__Work to complete__
Could you print every record below exactly as it appears?

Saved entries
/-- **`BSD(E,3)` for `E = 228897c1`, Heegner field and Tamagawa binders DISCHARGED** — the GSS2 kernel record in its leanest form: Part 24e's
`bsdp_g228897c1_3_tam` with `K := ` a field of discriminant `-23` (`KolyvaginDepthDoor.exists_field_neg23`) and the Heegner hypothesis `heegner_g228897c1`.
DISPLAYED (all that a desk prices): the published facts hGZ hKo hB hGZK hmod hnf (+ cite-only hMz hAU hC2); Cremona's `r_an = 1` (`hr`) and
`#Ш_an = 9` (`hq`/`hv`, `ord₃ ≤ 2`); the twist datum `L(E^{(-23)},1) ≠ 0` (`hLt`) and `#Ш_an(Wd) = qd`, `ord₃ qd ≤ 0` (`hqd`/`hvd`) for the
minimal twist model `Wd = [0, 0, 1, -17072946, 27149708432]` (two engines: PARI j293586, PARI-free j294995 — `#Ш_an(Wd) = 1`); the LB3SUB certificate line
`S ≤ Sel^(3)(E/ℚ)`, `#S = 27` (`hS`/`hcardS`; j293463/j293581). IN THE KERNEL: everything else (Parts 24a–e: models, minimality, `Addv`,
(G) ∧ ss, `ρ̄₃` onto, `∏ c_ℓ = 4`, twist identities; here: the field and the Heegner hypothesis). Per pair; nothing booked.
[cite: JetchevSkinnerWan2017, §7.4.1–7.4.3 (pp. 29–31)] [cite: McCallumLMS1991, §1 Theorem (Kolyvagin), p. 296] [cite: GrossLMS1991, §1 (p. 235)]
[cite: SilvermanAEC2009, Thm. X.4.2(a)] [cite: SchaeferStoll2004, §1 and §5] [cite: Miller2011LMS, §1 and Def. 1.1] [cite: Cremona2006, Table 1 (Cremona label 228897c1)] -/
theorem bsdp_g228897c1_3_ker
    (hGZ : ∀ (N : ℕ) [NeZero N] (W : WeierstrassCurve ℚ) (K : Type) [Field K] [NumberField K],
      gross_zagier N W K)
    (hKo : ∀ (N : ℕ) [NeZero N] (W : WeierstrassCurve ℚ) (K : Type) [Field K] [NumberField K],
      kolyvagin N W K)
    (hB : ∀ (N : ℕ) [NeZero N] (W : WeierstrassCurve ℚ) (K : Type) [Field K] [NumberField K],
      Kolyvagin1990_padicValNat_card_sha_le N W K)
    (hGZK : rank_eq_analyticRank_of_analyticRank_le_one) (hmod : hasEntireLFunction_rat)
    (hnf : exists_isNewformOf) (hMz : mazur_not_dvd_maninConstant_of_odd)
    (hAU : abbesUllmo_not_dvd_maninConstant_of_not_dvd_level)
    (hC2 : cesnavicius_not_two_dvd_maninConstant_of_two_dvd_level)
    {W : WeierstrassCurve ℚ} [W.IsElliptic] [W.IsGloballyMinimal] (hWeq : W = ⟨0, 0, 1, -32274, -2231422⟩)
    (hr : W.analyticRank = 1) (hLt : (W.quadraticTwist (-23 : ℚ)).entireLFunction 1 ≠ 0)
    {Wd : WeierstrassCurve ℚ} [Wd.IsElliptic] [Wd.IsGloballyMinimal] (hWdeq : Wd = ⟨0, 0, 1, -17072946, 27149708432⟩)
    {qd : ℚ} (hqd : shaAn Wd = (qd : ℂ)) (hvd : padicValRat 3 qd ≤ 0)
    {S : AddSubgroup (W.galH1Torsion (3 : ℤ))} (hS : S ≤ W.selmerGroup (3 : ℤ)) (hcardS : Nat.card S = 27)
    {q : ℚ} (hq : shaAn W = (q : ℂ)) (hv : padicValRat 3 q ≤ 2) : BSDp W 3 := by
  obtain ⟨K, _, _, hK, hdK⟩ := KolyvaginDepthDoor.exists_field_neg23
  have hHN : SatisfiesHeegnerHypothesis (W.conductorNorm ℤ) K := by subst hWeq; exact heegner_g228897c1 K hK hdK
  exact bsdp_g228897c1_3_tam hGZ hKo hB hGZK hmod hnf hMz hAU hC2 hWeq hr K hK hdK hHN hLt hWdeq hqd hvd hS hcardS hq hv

__Task output__
/-- **`BSD(E,3)` for `E = 228897c1`, Heegner field and Tamagawa binders DISCHARGED** — the GSS2 kernel record in its leanest form: Part 24e's
`bsdp_g228897c1_3_tam` with `K := ` a field of discriminant `-23` (`KolyvaginDepthDoor.exists_field_neg23`) and the Heegner hypothesis `heegner_g228897c1`.
DISPLAYED (all that a desk prices): the published facts hGZ hKo hB hGZK hmod hnf (+ cite-only hMz hAU hC2); Cremona's `r_an = 1` (`hr`) and
`#Ш_an = 9` (`hq`/`hv`, `ord₃ ≤ 2`); the twist datum `L(E^{(-23)},1) ≠ 0` (`hLt`) and `#Ш_an(Wd) = qd`, `ord₃ qd ≤ 0` (`hqd`/`hvd`) for the
minimal twist model `Wd = [0, 0, 1, -17072946, 27149708432]` (two engines: PARI j293586, PARI-free j294995 — `#Ш_an(Wd) = 1`); the LB3SUB certificate line
`S ≤ Sel^(3)(E/ℚ)`, `#S = 27` (`hS`/`hcardS`; j293463/j293581). IN THE KERNEL: everything else (Parts 24a–e: models, minimality, `Addv`,
(G) ∧ ss, `ρ̄₃` onto, `∏ c_ℓ = 4`, twist identities; here: the field and the Heegner hypothesis). Per pair; nothing booked.
[cite: JetchevSkinnerWan2017, §7.4.1–7.4.3 (pp. 29–31)] [cite: McCallumLMS1991, §1 Theorem (Kolyvagin), p. 296] [cite: GrossLMS1991, §1 (p. 235)]
[cite: SilvermanAEC2009, Thm. X.4.2(a)] [cite: SchaeferStoll2004, §1 and §5] [cite: Miller2011LMS, §1 and Def. 1.1] [cite: Cremona2006, Table 1 (Cremona label 228897c1)] -/
theorem bsdp_g228897c1_3_ker
    (hGZ : ∀ (N : ℕ) [NeZero N] (W : WeierstrassCurve ℚ) (K : Type) [Field K] [NumberField K],
      gross_zagier N W K)
    (hKo : ∀ (N : ℕ) [NeZero N] (W : WeierstrassCurve ℚ) (K : Type) [Field K] [NumberField K],
      kolyvagin N W K)
    (hB : ∀ (N : ℕ) [NeZero N] (W : WeierstrassCurve ℚ) (K : Type) [Field K] [NumberField K],
      Kolyvagin1990_padicValNat_card_sha_le N W K)
    (hGZK : rank_eq_analyticRank_of_analyticRank_le_one) (hmod : hasEntireLFunction_rat)
    (hnf : exists_isNewformOf) (hMz : mazur_not_dvd_maninConstant_of_odd)
    (hAU : abbesUllmo_not_dvd_maninConstant_of_not_dvd_level)
    (hC2 : cesnavicius_not_two_dvd_maninConstant_of_two_dvd_level)
    {W : WeierstrassCurve ℚ} [W.IsElliptic] [W.IsGloballyMinimal] (hWeq : W = ⟨0, 0, 1, -32274, -2231422⟩)
    (hr : W.analyticRank = 1) (hLt : (W.quadraticTwist (-23 : ℚ)).entireLFunction 1 ≠ 0)
    {Wd : WeierstrassCurve ℚ} [Wd.IsElliptic] [Wd.IsGloballyMinimal] (hWdeq : Wd = ⟨0, 0, 1, -17072946, 27149708432⟩)
    {qd : ℚ} (hqd : shaAn Wd = (qd : ℂ)) (hvd : padicValRat 3 qd ≤ 0)
    {S : AddSubgroup (W.galH1Torsion (3 : ℤ))} (hS : S ≤ W.selmerGroup (3 : ℤ)) (hcardS : Nat.card S = 27)
    {q : ℚ} (hq : shaAn W = (q : ℂ)) (hv : padicValRat 3 q ≤ 2) : BSDp W 3 := by
  obtain ⟨K, _, _, hK, hdK⟩ := KolyvaginDepthDoor.exists_field_neg23
  have hHN : SatisfiesHeegnerHypothesis (W.conductorNorm ℤ) K := by subst hWeq; exact heegner_g228897c1 K hK hdK
  exact bsdp_g228897c1_3_tam hGZ hKo hB hGZK hmod hnf hMz hAU hC2 hWeq hr K hK hdK hHN hLt hWdeq hqd hvd hS hcardS hq hv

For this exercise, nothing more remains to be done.